* Problem statement: Pull from the data below each line where the word "obtain" occurs, and copy it.

*** Opening Given records ***

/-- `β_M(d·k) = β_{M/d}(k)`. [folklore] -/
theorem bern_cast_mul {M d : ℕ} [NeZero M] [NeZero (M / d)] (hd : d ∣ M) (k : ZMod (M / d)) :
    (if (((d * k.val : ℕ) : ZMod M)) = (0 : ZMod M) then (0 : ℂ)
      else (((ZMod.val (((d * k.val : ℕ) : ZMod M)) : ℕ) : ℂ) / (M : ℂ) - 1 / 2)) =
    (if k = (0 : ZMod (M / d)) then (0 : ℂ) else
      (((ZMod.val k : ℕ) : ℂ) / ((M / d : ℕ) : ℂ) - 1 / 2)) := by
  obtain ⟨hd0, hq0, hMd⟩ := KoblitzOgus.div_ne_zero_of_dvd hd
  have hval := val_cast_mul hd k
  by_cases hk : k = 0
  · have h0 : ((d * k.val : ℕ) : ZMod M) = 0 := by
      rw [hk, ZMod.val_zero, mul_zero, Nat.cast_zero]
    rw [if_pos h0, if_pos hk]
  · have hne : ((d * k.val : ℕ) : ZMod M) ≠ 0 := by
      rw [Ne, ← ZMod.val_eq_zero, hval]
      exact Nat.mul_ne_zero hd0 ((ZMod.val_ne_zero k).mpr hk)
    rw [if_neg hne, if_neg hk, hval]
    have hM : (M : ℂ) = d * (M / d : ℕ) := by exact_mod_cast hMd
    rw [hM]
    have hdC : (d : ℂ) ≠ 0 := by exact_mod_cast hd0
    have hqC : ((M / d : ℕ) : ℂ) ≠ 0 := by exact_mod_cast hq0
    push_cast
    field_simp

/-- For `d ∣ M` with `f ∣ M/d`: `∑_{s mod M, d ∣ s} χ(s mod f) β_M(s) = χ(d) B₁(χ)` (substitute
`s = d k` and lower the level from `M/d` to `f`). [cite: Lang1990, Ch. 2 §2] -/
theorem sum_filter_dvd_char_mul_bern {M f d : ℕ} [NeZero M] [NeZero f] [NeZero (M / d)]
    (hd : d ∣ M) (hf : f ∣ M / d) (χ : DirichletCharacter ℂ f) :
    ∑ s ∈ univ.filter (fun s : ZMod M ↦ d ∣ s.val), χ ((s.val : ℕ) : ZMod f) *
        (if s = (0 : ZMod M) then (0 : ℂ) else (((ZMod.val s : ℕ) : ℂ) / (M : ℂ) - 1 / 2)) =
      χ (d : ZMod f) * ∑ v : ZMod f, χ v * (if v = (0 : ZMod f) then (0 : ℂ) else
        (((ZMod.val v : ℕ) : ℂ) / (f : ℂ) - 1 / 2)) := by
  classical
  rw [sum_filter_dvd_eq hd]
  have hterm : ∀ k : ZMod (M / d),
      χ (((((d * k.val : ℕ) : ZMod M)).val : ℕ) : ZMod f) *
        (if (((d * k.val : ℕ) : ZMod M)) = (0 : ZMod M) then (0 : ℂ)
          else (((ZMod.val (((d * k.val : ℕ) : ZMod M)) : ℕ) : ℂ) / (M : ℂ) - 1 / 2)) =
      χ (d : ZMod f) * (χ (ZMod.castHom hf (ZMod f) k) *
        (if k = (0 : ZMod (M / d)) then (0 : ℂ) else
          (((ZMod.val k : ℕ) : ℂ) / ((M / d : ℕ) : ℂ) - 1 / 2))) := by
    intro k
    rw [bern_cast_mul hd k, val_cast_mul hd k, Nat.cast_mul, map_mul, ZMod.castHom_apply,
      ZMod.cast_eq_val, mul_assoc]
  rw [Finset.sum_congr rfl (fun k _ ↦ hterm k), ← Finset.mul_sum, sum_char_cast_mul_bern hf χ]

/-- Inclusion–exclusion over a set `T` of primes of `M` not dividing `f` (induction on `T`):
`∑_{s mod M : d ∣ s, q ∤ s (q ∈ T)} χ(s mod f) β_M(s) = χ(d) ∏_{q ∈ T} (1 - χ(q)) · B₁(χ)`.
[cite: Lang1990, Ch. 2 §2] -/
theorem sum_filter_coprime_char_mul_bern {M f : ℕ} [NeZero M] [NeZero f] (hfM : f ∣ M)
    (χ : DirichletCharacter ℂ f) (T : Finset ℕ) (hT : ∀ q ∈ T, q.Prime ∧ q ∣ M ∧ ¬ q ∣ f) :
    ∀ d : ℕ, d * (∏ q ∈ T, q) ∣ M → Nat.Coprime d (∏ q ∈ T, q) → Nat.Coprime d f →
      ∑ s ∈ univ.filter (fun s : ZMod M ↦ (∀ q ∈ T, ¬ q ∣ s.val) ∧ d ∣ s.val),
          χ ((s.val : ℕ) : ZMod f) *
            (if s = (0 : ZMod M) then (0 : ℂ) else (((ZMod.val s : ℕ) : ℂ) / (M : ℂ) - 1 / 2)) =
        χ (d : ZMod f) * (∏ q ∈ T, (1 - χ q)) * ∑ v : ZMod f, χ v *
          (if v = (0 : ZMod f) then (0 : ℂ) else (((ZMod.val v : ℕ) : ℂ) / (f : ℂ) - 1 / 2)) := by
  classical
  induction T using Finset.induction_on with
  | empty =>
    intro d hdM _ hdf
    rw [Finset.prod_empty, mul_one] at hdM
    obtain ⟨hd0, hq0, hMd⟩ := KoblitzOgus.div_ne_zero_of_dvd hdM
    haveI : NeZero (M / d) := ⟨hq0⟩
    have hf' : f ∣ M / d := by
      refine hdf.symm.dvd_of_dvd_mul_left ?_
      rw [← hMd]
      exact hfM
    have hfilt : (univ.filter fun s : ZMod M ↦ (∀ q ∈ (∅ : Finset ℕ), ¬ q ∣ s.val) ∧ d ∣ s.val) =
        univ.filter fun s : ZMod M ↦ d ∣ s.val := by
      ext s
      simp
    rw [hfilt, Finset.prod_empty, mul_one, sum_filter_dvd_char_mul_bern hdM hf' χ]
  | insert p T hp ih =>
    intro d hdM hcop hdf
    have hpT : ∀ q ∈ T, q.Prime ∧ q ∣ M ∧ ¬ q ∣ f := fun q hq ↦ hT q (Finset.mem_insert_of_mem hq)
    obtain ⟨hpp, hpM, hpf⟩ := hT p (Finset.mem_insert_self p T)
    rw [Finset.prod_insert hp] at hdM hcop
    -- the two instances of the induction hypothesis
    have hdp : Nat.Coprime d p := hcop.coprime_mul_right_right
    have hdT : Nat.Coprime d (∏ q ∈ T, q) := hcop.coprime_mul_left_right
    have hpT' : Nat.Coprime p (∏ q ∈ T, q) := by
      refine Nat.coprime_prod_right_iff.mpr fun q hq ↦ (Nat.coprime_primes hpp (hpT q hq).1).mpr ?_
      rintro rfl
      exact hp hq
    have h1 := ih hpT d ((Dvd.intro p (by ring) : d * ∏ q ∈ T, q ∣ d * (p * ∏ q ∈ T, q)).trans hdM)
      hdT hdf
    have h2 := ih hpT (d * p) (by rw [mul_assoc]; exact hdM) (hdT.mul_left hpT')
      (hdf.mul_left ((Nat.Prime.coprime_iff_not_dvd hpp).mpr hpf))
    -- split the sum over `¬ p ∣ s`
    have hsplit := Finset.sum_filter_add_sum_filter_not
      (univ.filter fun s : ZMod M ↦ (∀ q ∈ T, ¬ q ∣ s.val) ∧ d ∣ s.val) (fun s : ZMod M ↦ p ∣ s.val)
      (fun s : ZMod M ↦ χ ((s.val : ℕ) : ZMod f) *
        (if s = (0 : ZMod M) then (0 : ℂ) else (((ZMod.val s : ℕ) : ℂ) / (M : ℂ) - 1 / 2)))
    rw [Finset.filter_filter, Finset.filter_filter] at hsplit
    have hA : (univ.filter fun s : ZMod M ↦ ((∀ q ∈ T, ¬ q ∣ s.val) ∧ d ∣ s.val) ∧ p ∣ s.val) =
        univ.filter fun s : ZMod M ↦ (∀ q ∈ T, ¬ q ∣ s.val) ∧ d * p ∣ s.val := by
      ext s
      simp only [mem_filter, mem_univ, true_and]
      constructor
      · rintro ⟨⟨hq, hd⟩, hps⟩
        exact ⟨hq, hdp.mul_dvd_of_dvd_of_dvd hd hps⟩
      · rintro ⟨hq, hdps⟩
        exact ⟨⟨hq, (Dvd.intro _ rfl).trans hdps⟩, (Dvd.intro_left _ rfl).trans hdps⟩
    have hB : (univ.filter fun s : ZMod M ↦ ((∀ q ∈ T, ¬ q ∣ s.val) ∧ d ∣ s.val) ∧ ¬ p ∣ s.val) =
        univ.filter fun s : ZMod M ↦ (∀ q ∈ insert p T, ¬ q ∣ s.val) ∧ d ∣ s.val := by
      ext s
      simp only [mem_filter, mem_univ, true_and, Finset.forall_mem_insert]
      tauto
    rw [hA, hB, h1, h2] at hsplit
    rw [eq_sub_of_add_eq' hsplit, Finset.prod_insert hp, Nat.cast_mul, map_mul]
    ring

*** Closing Given records ***

* Completed exercise:
  obtain ⟨hd0, hq0, hMd⟩ := KoblitzOgus.div_ne_zero_of_dvd hd
    obtain ⟨hd0, hq0, hMd⟩ := KoblitzOgus.div_ne_zero_of_dvd hdM
    obtain ⟨hpp, hpM, hpf⟩ := hT p (Finset.mem_insert_self p T)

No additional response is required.